▸ What you need to do: Each line of the data that mentions the string "deltaImpl" needs to be identified and copied.

*** Opening of Records supplied ***

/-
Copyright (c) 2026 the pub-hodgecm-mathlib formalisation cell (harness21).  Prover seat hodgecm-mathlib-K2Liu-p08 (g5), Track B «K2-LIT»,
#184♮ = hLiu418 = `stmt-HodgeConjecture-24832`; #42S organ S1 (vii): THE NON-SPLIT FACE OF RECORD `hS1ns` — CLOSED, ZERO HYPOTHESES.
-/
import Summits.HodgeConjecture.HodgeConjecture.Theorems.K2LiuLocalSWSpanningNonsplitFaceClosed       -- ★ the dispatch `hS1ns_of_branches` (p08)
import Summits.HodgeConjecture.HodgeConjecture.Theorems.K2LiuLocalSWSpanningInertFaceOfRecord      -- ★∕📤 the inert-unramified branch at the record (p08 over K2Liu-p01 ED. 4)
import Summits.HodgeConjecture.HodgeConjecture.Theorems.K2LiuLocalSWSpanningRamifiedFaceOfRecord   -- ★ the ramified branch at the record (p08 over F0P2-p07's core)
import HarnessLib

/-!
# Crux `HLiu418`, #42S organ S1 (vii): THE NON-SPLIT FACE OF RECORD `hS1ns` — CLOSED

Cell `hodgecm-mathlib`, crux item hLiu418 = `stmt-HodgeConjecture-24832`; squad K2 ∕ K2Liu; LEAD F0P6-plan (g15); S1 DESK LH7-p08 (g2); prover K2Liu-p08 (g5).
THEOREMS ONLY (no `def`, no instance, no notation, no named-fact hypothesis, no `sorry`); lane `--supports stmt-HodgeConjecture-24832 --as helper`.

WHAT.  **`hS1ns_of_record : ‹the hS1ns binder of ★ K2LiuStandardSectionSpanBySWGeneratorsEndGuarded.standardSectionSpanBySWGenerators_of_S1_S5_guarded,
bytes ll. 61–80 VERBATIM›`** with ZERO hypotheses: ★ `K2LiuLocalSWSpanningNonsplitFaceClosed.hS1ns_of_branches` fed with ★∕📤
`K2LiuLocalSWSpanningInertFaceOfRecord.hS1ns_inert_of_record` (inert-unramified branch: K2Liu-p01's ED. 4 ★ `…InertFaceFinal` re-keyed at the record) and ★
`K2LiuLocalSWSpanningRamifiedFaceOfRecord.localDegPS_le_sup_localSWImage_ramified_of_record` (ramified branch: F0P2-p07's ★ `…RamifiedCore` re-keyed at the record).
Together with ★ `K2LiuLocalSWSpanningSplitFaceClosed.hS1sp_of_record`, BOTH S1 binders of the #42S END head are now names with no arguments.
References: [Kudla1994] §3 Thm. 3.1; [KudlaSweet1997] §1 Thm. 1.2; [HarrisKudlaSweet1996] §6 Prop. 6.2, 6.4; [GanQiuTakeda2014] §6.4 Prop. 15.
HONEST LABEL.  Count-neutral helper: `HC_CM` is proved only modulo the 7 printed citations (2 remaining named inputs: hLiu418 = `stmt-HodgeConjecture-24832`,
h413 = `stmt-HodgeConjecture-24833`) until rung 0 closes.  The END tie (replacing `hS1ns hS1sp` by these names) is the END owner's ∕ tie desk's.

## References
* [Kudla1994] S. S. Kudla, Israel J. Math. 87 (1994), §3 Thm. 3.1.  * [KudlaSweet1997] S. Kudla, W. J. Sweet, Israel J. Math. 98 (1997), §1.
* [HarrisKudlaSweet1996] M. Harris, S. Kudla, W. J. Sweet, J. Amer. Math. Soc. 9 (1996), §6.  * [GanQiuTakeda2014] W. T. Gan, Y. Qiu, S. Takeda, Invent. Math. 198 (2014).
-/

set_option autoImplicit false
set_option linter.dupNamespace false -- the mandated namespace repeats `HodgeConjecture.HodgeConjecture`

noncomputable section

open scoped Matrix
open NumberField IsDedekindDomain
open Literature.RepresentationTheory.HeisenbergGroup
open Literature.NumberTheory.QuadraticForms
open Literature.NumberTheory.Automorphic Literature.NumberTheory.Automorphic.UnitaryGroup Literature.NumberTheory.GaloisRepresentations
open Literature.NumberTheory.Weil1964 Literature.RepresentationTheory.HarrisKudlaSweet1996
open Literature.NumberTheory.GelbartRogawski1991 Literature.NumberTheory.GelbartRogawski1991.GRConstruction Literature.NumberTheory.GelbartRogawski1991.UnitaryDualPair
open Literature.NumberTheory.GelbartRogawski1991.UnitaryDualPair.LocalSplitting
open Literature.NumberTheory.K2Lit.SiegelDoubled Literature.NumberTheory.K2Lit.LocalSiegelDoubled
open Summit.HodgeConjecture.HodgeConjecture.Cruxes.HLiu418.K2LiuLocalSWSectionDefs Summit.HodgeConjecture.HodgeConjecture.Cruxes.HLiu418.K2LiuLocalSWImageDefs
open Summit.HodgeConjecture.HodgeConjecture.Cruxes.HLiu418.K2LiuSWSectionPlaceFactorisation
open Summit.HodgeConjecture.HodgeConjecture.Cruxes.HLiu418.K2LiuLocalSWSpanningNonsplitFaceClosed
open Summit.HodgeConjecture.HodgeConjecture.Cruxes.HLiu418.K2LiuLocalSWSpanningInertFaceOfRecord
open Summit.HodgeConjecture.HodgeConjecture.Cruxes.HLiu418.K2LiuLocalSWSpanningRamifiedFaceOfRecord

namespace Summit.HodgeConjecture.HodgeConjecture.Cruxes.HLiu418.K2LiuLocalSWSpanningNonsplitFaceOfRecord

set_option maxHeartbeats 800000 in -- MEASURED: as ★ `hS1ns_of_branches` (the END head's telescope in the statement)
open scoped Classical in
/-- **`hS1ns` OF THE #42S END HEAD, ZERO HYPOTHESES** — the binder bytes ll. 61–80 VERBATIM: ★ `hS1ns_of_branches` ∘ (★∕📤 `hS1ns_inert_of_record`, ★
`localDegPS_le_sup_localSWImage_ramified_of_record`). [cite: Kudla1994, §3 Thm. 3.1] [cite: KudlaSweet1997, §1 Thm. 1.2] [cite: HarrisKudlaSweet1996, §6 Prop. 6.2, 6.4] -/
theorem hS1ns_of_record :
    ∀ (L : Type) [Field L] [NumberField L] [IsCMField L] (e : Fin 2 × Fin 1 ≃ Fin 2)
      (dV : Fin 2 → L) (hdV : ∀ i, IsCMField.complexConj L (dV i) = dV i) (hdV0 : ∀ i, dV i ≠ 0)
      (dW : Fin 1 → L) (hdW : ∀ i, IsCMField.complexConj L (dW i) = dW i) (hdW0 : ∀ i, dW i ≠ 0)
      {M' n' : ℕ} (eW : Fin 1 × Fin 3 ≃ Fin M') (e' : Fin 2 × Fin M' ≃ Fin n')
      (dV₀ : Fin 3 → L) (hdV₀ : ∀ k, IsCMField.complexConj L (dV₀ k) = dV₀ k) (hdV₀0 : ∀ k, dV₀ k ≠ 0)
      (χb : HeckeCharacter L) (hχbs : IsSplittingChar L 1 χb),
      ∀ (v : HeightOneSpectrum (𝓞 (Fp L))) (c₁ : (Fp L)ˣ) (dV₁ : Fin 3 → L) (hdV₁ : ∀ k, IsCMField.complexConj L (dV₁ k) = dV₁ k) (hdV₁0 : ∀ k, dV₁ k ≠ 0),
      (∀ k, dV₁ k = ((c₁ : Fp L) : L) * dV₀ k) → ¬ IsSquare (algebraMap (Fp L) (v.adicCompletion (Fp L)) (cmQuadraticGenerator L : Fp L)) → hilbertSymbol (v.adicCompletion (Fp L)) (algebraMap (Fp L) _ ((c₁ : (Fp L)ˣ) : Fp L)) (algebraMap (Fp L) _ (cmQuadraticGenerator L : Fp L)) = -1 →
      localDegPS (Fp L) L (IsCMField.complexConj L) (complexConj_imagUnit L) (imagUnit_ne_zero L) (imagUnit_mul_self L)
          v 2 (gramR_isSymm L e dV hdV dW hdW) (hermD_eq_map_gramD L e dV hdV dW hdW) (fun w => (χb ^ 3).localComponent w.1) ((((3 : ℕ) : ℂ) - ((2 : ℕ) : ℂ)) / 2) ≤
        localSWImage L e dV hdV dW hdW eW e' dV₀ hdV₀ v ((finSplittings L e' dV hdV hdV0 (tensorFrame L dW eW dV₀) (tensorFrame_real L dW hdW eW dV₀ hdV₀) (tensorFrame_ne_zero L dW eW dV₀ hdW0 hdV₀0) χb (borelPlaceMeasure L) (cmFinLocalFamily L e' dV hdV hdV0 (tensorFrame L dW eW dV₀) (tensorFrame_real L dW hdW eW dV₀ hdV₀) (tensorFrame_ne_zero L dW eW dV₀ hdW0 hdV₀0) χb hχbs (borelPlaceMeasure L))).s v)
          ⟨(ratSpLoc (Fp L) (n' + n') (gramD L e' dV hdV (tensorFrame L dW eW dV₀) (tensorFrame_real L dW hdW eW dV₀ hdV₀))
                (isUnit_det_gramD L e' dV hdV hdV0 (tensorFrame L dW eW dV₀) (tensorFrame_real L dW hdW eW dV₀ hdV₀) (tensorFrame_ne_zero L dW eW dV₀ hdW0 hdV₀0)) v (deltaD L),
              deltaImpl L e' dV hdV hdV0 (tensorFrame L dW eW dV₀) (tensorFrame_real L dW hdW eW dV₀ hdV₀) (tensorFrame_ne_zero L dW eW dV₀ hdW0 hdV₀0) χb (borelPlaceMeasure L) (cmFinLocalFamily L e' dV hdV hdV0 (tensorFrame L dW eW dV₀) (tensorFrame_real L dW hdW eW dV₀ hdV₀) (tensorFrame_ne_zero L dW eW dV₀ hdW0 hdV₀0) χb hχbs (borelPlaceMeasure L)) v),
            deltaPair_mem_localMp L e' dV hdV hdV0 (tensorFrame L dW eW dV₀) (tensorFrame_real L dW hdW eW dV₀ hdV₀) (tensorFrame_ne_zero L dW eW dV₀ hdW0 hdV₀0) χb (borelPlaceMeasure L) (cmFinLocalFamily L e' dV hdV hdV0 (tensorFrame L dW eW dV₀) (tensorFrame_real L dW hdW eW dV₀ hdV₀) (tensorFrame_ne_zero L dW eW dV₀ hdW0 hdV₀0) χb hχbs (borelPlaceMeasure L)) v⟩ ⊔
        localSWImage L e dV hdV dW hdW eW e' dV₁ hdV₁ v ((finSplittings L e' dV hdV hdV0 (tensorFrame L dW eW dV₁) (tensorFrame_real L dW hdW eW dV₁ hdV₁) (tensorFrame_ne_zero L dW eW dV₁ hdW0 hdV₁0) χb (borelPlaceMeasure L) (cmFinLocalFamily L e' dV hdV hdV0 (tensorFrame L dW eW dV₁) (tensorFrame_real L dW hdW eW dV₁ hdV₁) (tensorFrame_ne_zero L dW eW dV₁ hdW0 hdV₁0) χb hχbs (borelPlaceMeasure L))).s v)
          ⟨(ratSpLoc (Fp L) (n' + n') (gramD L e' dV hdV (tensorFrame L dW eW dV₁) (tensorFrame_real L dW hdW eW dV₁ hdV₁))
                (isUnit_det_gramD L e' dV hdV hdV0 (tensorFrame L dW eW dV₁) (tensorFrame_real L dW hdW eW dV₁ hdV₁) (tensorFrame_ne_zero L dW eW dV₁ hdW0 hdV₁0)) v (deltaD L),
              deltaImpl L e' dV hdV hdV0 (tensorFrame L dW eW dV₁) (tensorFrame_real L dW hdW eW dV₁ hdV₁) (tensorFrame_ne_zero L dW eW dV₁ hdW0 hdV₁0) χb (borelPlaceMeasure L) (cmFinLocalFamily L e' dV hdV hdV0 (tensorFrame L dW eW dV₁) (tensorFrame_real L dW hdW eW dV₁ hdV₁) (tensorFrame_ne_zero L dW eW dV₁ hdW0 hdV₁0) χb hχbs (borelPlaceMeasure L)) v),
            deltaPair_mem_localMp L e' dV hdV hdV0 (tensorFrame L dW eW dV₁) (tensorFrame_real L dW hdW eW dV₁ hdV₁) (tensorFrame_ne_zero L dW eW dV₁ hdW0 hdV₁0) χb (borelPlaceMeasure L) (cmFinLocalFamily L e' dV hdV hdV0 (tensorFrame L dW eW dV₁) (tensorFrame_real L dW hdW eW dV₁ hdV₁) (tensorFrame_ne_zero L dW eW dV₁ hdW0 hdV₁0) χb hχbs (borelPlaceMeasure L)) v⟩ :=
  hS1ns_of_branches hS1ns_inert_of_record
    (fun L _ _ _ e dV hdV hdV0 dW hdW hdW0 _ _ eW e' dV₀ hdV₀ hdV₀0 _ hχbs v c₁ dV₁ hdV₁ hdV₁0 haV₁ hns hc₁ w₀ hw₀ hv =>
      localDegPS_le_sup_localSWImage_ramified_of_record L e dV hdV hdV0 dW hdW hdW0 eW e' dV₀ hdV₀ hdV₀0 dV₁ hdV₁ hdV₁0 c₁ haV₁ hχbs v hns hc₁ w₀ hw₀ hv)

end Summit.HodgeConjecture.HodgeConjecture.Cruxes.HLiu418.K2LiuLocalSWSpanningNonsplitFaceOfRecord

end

*** Close of Records supplied ***
*** Opening of Records supplied ***

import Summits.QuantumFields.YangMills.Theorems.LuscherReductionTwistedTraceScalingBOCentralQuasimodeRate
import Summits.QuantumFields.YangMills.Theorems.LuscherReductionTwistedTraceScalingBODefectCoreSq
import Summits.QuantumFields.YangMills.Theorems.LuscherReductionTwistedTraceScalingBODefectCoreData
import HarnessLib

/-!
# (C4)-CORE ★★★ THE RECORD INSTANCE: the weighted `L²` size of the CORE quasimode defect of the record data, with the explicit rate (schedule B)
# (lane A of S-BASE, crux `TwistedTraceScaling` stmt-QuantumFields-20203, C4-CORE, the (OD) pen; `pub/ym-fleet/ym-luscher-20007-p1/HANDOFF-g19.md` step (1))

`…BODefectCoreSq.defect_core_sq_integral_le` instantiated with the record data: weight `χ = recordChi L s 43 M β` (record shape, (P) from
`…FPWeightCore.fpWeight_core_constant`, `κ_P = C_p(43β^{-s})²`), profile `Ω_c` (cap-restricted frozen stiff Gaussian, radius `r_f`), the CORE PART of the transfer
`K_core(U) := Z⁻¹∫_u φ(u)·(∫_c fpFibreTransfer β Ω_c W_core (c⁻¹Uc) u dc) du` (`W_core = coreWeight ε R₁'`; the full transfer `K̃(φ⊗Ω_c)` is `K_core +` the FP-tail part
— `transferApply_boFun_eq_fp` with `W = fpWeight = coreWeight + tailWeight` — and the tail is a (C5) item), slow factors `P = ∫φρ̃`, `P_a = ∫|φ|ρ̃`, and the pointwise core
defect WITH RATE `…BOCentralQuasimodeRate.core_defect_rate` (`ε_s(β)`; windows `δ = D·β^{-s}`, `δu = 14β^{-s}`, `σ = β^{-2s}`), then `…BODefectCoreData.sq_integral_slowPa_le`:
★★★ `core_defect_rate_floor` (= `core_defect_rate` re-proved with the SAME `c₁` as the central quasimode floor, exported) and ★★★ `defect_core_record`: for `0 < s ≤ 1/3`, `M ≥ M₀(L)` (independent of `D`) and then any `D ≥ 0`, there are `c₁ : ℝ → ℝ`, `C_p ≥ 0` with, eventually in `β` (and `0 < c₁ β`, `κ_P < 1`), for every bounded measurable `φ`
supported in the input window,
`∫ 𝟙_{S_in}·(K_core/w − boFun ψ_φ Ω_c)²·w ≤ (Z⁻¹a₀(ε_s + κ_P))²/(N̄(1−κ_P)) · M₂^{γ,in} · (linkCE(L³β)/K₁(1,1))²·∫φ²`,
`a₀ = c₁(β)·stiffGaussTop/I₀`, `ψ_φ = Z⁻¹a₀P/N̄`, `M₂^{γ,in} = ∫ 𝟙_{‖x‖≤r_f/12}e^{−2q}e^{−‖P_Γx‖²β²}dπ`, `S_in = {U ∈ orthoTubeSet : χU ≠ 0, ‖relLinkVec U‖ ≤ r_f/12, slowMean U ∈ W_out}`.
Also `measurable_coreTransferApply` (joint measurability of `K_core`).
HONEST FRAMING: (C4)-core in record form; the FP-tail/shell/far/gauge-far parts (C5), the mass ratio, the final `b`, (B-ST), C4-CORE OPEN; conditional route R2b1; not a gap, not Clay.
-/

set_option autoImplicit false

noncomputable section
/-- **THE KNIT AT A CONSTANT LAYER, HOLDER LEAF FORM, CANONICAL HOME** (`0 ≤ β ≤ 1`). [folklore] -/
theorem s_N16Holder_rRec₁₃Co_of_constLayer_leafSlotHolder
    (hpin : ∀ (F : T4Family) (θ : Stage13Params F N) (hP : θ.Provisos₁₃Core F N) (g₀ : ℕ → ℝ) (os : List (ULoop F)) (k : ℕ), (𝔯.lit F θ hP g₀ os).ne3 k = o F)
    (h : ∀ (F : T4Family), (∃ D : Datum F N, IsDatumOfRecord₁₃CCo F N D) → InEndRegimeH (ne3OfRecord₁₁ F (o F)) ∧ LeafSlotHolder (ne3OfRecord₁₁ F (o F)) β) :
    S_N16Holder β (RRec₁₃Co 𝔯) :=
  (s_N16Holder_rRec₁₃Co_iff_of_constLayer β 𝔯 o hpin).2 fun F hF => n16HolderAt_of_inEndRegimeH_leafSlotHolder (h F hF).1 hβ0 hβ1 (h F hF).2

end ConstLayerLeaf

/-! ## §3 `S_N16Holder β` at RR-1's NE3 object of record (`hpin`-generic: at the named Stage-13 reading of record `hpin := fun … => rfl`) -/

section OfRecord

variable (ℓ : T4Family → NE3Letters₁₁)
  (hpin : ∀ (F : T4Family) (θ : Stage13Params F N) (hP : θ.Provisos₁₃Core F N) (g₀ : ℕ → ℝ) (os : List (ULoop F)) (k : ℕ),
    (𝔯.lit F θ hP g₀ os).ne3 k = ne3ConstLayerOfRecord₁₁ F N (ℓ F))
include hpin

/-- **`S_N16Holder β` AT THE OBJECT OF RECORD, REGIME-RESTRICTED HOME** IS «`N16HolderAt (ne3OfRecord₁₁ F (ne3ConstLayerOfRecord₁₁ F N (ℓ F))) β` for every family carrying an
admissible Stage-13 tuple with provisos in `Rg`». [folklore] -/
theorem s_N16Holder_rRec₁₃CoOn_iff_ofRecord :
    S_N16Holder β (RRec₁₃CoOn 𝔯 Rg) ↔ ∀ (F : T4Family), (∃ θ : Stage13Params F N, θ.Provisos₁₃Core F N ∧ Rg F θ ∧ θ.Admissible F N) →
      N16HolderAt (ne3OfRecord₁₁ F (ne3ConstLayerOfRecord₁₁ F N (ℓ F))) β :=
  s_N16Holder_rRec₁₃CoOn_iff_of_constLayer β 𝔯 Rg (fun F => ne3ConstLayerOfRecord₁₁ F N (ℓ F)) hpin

*** Close of Records supplied ***
*** Opening of Records supplied ***

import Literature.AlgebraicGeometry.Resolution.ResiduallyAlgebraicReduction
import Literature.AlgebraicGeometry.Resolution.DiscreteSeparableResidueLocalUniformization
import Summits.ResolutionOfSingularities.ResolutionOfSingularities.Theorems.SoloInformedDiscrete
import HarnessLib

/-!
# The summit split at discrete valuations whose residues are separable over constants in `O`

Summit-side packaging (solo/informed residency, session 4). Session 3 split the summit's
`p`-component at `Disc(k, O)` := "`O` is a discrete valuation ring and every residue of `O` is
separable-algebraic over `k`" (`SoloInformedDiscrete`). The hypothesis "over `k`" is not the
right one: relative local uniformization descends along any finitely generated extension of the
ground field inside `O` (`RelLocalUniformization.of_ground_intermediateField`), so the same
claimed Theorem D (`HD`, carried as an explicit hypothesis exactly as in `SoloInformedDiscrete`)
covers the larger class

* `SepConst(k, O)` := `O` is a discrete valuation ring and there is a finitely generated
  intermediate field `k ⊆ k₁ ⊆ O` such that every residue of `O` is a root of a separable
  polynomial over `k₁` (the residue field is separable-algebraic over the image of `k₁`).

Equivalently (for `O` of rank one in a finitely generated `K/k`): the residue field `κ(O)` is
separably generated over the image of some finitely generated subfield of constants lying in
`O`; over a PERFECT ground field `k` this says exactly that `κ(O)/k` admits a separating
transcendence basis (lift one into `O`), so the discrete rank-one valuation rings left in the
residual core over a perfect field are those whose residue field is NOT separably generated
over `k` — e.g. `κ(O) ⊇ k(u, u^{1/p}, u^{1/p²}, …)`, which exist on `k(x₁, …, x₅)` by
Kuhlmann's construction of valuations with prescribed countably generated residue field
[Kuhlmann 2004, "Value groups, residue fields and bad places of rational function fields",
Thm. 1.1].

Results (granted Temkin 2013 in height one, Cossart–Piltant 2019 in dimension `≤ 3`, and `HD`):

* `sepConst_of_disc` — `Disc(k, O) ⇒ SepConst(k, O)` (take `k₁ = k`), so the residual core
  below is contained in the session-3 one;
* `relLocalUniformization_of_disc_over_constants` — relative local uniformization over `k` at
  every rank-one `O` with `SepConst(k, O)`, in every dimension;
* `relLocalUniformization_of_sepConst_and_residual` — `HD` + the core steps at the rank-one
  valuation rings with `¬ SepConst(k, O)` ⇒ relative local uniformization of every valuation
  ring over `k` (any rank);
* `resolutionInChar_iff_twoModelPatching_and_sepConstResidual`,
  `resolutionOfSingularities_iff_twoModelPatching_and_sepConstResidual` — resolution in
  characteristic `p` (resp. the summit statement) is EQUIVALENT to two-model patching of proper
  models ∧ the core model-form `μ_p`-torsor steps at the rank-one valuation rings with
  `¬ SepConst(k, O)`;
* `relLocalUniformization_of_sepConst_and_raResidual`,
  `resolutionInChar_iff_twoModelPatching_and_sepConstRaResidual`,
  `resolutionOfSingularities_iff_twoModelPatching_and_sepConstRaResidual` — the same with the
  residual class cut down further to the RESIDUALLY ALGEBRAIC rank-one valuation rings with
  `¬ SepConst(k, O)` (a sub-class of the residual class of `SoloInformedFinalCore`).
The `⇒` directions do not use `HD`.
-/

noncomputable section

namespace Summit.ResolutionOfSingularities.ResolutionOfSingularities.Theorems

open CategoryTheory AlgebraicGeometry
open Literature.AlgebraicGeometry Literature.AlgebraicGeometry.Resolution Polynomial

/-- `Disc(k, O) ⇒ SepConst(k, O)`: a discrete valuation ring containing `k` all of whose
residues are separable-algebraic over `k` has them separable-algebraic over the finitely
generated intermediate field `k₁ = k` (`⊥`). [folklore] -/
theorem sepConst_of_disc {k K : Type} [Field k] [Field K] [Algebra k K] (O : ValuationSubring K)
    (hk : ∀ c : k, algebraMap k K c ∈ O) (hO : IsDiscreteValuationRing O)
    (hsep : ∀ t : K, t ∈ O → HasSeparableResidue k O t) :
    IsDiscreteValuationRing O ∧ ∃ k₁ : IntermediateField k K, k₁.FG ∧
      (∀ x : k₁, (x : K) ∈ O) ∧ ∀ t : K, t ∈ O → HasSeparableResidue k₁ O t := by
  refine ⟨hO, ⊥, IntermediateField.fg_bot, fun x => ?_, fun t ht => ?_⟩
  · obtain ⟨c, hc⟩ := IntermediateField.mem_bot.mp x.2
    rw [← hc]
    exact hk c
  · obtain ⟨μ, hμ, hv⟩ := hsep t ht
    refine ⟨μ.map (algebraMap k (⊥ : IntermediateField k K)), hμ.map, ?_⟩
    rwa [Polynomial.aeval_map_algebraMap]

*** Close of Records supplied ***

▸ Solution for this exercise:
              deltaImpl L e' dV hdV hdV0 (tensorFrame L dW eW dV₀) (tensorFrame_real L dW hdW eW dV₀ hdV₀) (tensorFrame_ne_zero L dW eW dV₀ hdW0 hdV₀0) χb (borelPlaceMeasure L) (cmFinLocalFamily L e' dV hdV hdV0 (tensorFrame L dW eW dV₀) (tensorFrame_real L dW hdW eW dV₀ hdV₀) (tensorFrame_ne_zero L dW eW dV₀ hdW0 hdV₀0) χb hχbs (borelPlaceMeasure L)) v),
              deltaImpl L e' dV hdV hdV0 (tensorFrame L dW eW dV₁) (tensorFrame_real L dW hdW eW dV₁ hdV₁) (tensorFrame_ne_zero L dW eW dV₁ hdW0 hdV₁0) χb (borelPlaceMeasure L) (cmFinLocalFamily L e' dV hdV hdV0 (tensorFrame L dW eW dV₁) (tensorFrame_real L dW hdW eW dV₁ hdV₁) (tensorFrame_ne_zero L dW eW dV₁ hdW0 hdV₁0) χb hχbs (borelPlaceMeasure L)) v),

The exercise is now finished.